Baikowski, together with its subsidiaries, designs, develops, produces and sells ultra-pure alumina powders and formulations. The company also produces mineral oxides and composites, such as zirconia and spinel, as well as YAG, ZTA and cerium oxide for technical ceramics, precision polishing, crystals, additives and coatings. . It is an old fashioned industrial chemicals and materials game, founded in France in 1904. For the full year, the company had a turnover of 44.85 million euros against 35.57 million euros a year ago. The net result amounts to 6.78 million euros against 1.28 million euros a year ago. Basic earnings per share from continuing operations amounted to EUR 1.85 compared to EUR 0.35, which is not negligible.
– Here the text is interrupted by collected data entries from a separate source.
import Literature.AlgebraicGeometry.Motives.DeRhamComparisonProofs
import Literature.AlgebraicGeometry.Motives.HodgeDecompositionIsInternalDischarge
import Literature.AlgebraicGeometry.Motives.HodgeDecompositionDolbeaultComparisonDischarge
import Literature.NumberTheory.Transcendental.DeRhamTheoremProofs
import Literature.NumberTheory.Transcendental.KaehlerHodgeSumHodgeNumberFact
import Literature.NumberTheory.Transcendental.KaehlerHodgeSymmDischarge
import HarnessLib

/-!
# `∑_{p+q=k} h^{p,q} = b_k` holds for compact Kähler manifolds (discharge of hodge.S18, numerical form)

Trunk **T-KAEHLER** (`AlgebraicGeometry/Motives`). Theorems-only leaf companion of
`DeRhamComparison.lean` (the named fact
`Literature.AlgebraicGeometry.Motives.sum_hodgeNumber_eq_bettiNumber E M`, **hodge.S18** in numerical
form: for a compact Kähler manifold `M`, `∑_{p+q=k} h^{p,q}(M) = b_k(M; ℂ)` — the Frölicher spectral
sequence degenerates at `E₁`; W. V. D. Hodge (1941); C. Voisin, *Hodge Theory and Complex Algebraic
Geometry I* (2002), §6.1.3 (p. 142: `H^k(X, ℂ) = ⨁_{p+q=k} H^{p,q}`, Prop. 6.11, Lemma 6.18) with
Rem. 8.29 (pp. 204–205: `b_k = ∑_{p+q=k} h^{p,q}`); D. Huybrechts, *Complex Geometry* (2005),
Cor. 3.2.12) and of its reduction file `DeRhamComparisonProofs.lean`, whose
`sum_hodgeNumber_eq_bettiNumber_of_hodgeDecomposition_of_exists_complexDeRhamIsoFamily` (v3) reduces
the fact to exactly three named facts, all of which are now THEOREMS of the tree:

* `isInternal_hodgePQ` (hodge.S07, `H^k_dR(M; ℂ) = ⨁_{p+q=k} H^{p,q}`):
  `isInternal_hodgePQ_holds` (`HodgeDecompositionIsInternalDischarge.lean`);
* `exists_hodgePQ_equiv_dolbeaultCohomology` (hodge.S07, `H^{p,q} ≅ H^{p,q}_∂̄(M)`, Lemma 6.18):
  `exists_hodgePQ_equiv_dolbeaultCohomology_holds` (`HodgeDecompositionDolbeaultComparisonDischarge.lean`);
* `exists_complexDeRhamIsoFamily E` (de Rham's theorem with complex coefficients, a natural family
  `H^k_dR(M; ℂ) ≃ₗ[ℂ] H^k(M; ℂ)`): `exists_complexDeRhamIsoFamily_holds E`
  (`Transcendental/DeRhamTheoremProofs.lean`).

The module docstring of `DeRhamComparisonProofs.lean` (§*Seat protocol*) prescribes this very
one-liner "here or in a sibling importing the three discharge files"; this is that sibling.

* **`sum_hodgeNumber_eq_bettiNumber_holds E M`** — discharge of hodge.S18 (numerical form).
* **`Literature.NumberTheory.Transcendental.sum_hodgeNumber_eq_finrank_complexDeRham_of_isManifold_complex_holds g`**
  — discharge of the corrected C12 fact `∑_{p+q=k} h^{p,q} = dim_ℂ H^k_dR(M; ℂ)` for every smooth
  metric term `g` (it fires for Kähler `g`; `KaehlerHodgeSumHodgeNumberFact.lean`), by its own
  prescribed reduction `…_of_isManifold_complex_of_hodgeDecomposition` fed the two hodge.S07 theorems;
  and `sum_hodgeNumber_eq_finrank_complexDeRham_of_isManifold` — the old C12 name
  `sum_hodgeNumber_eq_finrank_complexDeRham g` at a complex manifold (same body,
  `…_of_isManifold_complex_iff`).
* Binder forms for consumers: `sum_hodgeNumber_eq_bettiNumber_of_isKaehlerManifold`,
  `sum_hodgeNumber_eq_finrank_complexDeRham_of_isKaehlerManifold'`.
* **`even_bettiNumber_odd`** — the classical corollary (Voisin (2002), Cor. 6.13 region; Huybrechts
  (2005), Cor. 3.2.12 (iii) "`b_k` is even for `k` odd"): on a compact Kähler manifold every odd Betti
  number `b_{2k+1}(M; ℂ)` is even, from hodge.S18 and Hodge symmetry `h^{p,q} = h^{q,p}`
  (`hodgeNumber_symm_of_isKaehlerManifold_holds`, `KaehlerHodgeSymmDischarge.lean`): the terms of
  `∑_{p=0}^{2k+1} h^{p,2k+1-p}` pair off under `p ↦ 2k+1-p`.

No definition and no named fact is introduced (D-0026).

## References

* W. V. D. Hodge, *The Theory and Applications of Harmonic Integrals* (1941), Ch. IV.
  [HodgeHarmonicIntegrals1941]
* C. Voisin, *Hodge Theory and Complex Algebraic Geometry I* (2002), §6.1.3 (Prop. 6.11, Cor. 6.12,
  Lemma 6.18, p. 142), Rem. 8.29. [VoisinHodgeI2002] [Voisin2002]
* D. Huybrechts, *Complex Geometry* (2005), Cor. 3.2.12. [Huybrechts2005]
-/

noncomputable section

open scoped Manifold ContDiff
open Module Finset Literature.Geometry.Kaehler Literature.NumberTheory.Transcendental

/-! ### The corrected C12 fact: `∑ h^{p,q} = dim_ℂ H^k_dR(M; ℂ)` -/

namespace Literature.NumberTheory.Transcendental

variable {E : Type*} [NormedAddCommGroup E] [NormedSpace ℂ E] [FiniteDimensional ℂ E]
  {M : Type*} [TopologicalSpace M] [ChartedSpace E M]
  [IsManifold 𝓘(ℂ, E) ω M] [IsManifold 𝓘(ℝ, E) ∞ M]
  (g : Bundle.ContMDiffRiemannianMetric 𝓘(ℝ, E) ∞ E (fun x : M ↦ TangentSpace 𝓘(ℝ, E) x))

/-- **Hodge decomposition, numerically** (discharge of the corrected named fact
`sum_hodgeNumber_eq_finrank_complexDeRham_of_isManifold_complex g`): for every smooth metric term `g`
on the complex manifold `M` — if `M` is compact Hausdorff and `g` is Kähler, then
`∑_{p+q=k} h^{p,q} = dim_ℂ H^k_dR(M; ℂ)` for every `k`. The file's own reduction
`sum_hodgeNumber_eq_finrank_complexDeRham_of_isManifold_complex_of_hodgeDecomposition` fed the two
hodge.S07 theorems `isInternal_hodgePQ_holds` and `exists_hodgePQ_equiv_dolbeaultCohomology_holds`.
[cite: Voisin2002, §6.1.3 p. 142, Prop. 6.11 and Lemma 6.18] -/
theorem sum_hodgeNumber_eq_finrank_complexDeRham_of_isManifold_complex_holds :
    sum_hodgeNumber_eq_finrank_complexDeRham_of_isManifold_complex g :=
  sum_hodgeNumber_eq_finrank_complexDeRham_of_isManifold_complex_of_hodgeDecomposition
    Literature.AlgebraicGeometry.Motives.isInternal_hodgePQ_holds
    Literature.AlgebraicGeometry.Motives.exists_hodgePQ_equiv_dolbeaultCohomology_holds g

/-- The old C12 name `sum_hodgeNumber_eq_finrank_complexDeRham g` holds at every COMPLEX manifold
(same body as the corrected fact, `sum_hodgeNumber_eq_finrank_complexDeRham_of_isManifold_complex_iff`;
its closed reading without the holomorphic atlas is refuted in
`KaehlerHodgeSumHodgeNumberCounterexample.lean`, so this is the strongest true form).
[cite: Voisin2002, §6.1.3 p. 142] -/
theorem sum_hodgeNumber_eq_finrank_complexDeRham_of_isManifold :
    sum_hodgeNumber_eq_finrank_complexDeRham g :=
  (sum_hodgeNumber_eq_finrank_complexDeRham_of_isManifold_complex_iff g).1
    (sum_hodgeNumber_eq_finrank_complexDeRham_of_isManifold_complex_holds g)

omit g in
/-- **`∑_{p+q=k} h^{p,q} = dim_ℂ H^k_dR(M; ℂ)` for a compact Kähler manifold** in the sense of
`IsKaehlerManifold` (binder form). [cite: Voisin2002, §6.1.3 p. 142] -/
theorem sum_hodgeNumber_eq_finrank_complexDeRham_of_isKaehlerManifold' [CompactSpace M] [T2Space M]
    [IsKaehlerManifold E M] (k : ℕ) :
    ∑ pq ∈ antidiagonal k, hodgeNumber E M pq.1 pq.2 = finrank ℂ (complexDeRhamCohomology E M k) := by
  obtain ⟨g, hg⟩ := IsKaehlerManifold.exists_isKaehler (E := E) (M := M)
  exact sum_hodgeNumber_eq_finrank_complexDeRham_of_isManifold_complex_holds g hg k

end Literature.NumberTheory.Transcendental

/-! ### hodge.S18: `∑ h^{p,q} = b_k` -/

namespace Literature.AlgebraicGeometry.Motives

variable (E : Type) [NormedAddCommGroup E] [NormedSpace ℂ E] [FiniteDimensional ℂ E]
  (M : Type) [TopologicalSpace M] [ChartedSpace E M]
  [IsManifold 𝓘(ℝ, E) ∞ M] [IsManifold 𝓘(ℂ, E) ω M]

/-- **hodge.S18 (numerical Hodge-to-de Rham degeneration) holds**: for a compact Kähler manifold `M`
charted on `E`, `∑_{p+q=k} h^{p,q}(M) = b_k(M; ℂ)` for every `k` — discharge of the named fact
`sum_hodgeNumber_eq_bettiNumber E M`, by the prescribed one-liner
`sum_hodgeNumber_eq_bettiNumber_of_hodgeDecomposition_of_exists_complexDeRhamIsoFamily` fed the three
theorems `isInternal_hodgePQ_holds`, `exists_hodgePQ_equiv_dolbeaultCohomology_holds`,
`exists_complexDeRhamIsoFamily_holds E`. [cite: VoisinHodgeI2002, §6.1.3 (p. 142) and Rem. 8.29 (pp. 204–205)] -/
theorem sum_hodgeNumber_eq_bettiNumber_holds : sum_hodgeNumber_eq_bettiNumber E M :=
  sum_hodgeNumber_eq_bettiNumber_of_hodgeDecomposition_of_exists_complexDeRhamIsoFamily E M
    isInternal_hodgePQ_holds exists_hodgePQ_equiv_dolbeaultCohomology_holds
    (exists_complexDeRhamIsoFamily_holds E)

/-- **`∑_{p+q=k} h^{p,q} = b_k(M; ℂ)`**, binder form: for `M` compact Hausdorff with
`[IsKaehlerManifold E M]`. [cite: VoisinHodgeI2002, §6.1.3 (p. 142) and Rem. 8.29 (pp. 204–205)] -/
theorem sum_hodgeNumber_eq_bettiNumber_of_isKaehlerManifold [CompactSpace M] [T2Space M]
    [IsKaehlerManifold E M] (k : ℕ) :
    ∑ pq ∈ antidiagonal k, hodgeNumber E M pq.1 pq.2 =
      Literature.AlgebraicTopology.SingularHomology.bettiNumber ℂ M k :=
  sum_hodgeNumber_eq_bettiNumber_holds E M k

/-- **Odd Betti numbers of a compact Kähler manifold are even** (Huybrechts (2005), Cor. 3.2.12:
"`b_k` is even for `k` odd"; Voisin (2002), §6.1.3 after Cor. 6.12): `b_{2k+1}(M; ℂ)` is even.
From hodge.S18, `b_{2k+1} = ∑_{p=0}^{2k+1} h^{p,2k+1-p}`, and Hodge symmetry `h^{p,q} = h^{q,p}`
(`hodgeNumber_symm_of_isKaehlerManifold_holds`): the reflection `p ↦ 2k+1-p` pairs the upper half of
the sum with the lower half. [cite: Huybrechts2005, Cor. 3.2.12] -/
theorem even_bettiNumber_odd [CompactSpace M] [T2Space M] [IsKaehlerManifold E M] (k : ℕ) :
    Even (Literature.AlgebraicTopology.SingularHomology.bettiNumber ℂ M (2 * k + 1)) := by
  rw [← sum_hodgeNumber_eq_bettiNumber_holds E M (2 * k + 1),
    Nat.sum_antidiagonal_eq_sum_range_succ (fun p q ↦ hodgeNumber E M p q) (2 * k + 1)]
  have hrange : (2 * k + 1).succ = (k + 1) + (k + 1) := by omega
  rw [hrange, sum_range_add]
  -- the upper half of the sum is the lower half reflected, by Hodge symmetry
  have hs : ∀ i ∈ range (k + 1), hodgeNumber E M (k + 1 + i) (2 * k + 1 - (k + 1 + i)) =
      hodgeNumber E M (k - i) (2 * k + 1 - (k - i)) := by
    intro i hi
    rw [mem_range] at hi
    rw [show 2 * k + 1 - (k + 1 + i) = k - i by omega, show 2 * k + 1 - (k - i) = k + 1 + i by omega]
    exact hodgeNumber_symm_of_isKaehlerManifold_holds (E := E) (M := M) (k + 1 + i) (k - i)
  have hflip : ∑ i ∈ range (k + 1), hodgeNumber E M (k - i) (2 * k + 1 - (k - i)) =
      ∑ i ∈ range (k + 1), hodgeNumber E M i (2 * k + 1 - i) :=
    sum_flip (f := fun p ↦ hodgeNumber E M p (2 * k + 1 - p))
  rw [sum_congr rfl hs, hflip]
  exact ⟨_, rfl⟩

/-- **The first Betti number of a compact Kähler manifold is `2 h^{1,0}`** (`= 2 h^{0,1}`; Voisin
(2002), §6.1.3; Huybrechts (2005), Cor. 3.2.12): `b₁(M; ℂ) = 2 · h^{1,0}(M)`.
[cite: Huybrechts2005, Cor. 3.2.12] -/
theorem bettiNumber_one_eq_two_mul_hodgeNumber [CompactSpace M] [T2Space M] [IsKaehlerManifold E M] :
    Literature.AlgebraicTopology.SingularHomology.bettiNumber ℂ M 1 = 2 * hodgeNumber E M 1 0 := by
  rw [← sum_hodgeNumber_eq_bettiNumber_holds E M 1, Nat.sum_antidiagonal_succ, Nat.antidiagonal_zero,
    sum_singleton]
  simp only [zero_add]
  rw [hodgeNumber_symm_of_isKaehlerManifold_holds (E := E) (M := M) 0 1, two_mul]

end Literature.AlgebraicGeometry.Motives

end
The June selloff has created the current value opportunity, with stocks still trading higher than they were in mid-April, and you see strong momentum over the 24-month period.

Distribution (CAS)

Our final French stock prospect is Cast, another tech stock with a market capitalization just over €160m. Cast recently announced the expansion of its ecosystem to help organizations migrate complex, bespoke software to the cloud. These business-critical applications are primarily designed for very different environments and need to be modernized when moving to the cloud. The new company, CAST Highlight, can analyze hundreds of applications in a week to identify what needs to change in the source code, the effort required, the best-suited native cloud services to use, and the best migration path to follow. . Cast shares are up over $7 now and investors who held shares in March would have doubled their money by now. Notice that the PE ratio IS high, but the other metrics still support it as a value bid.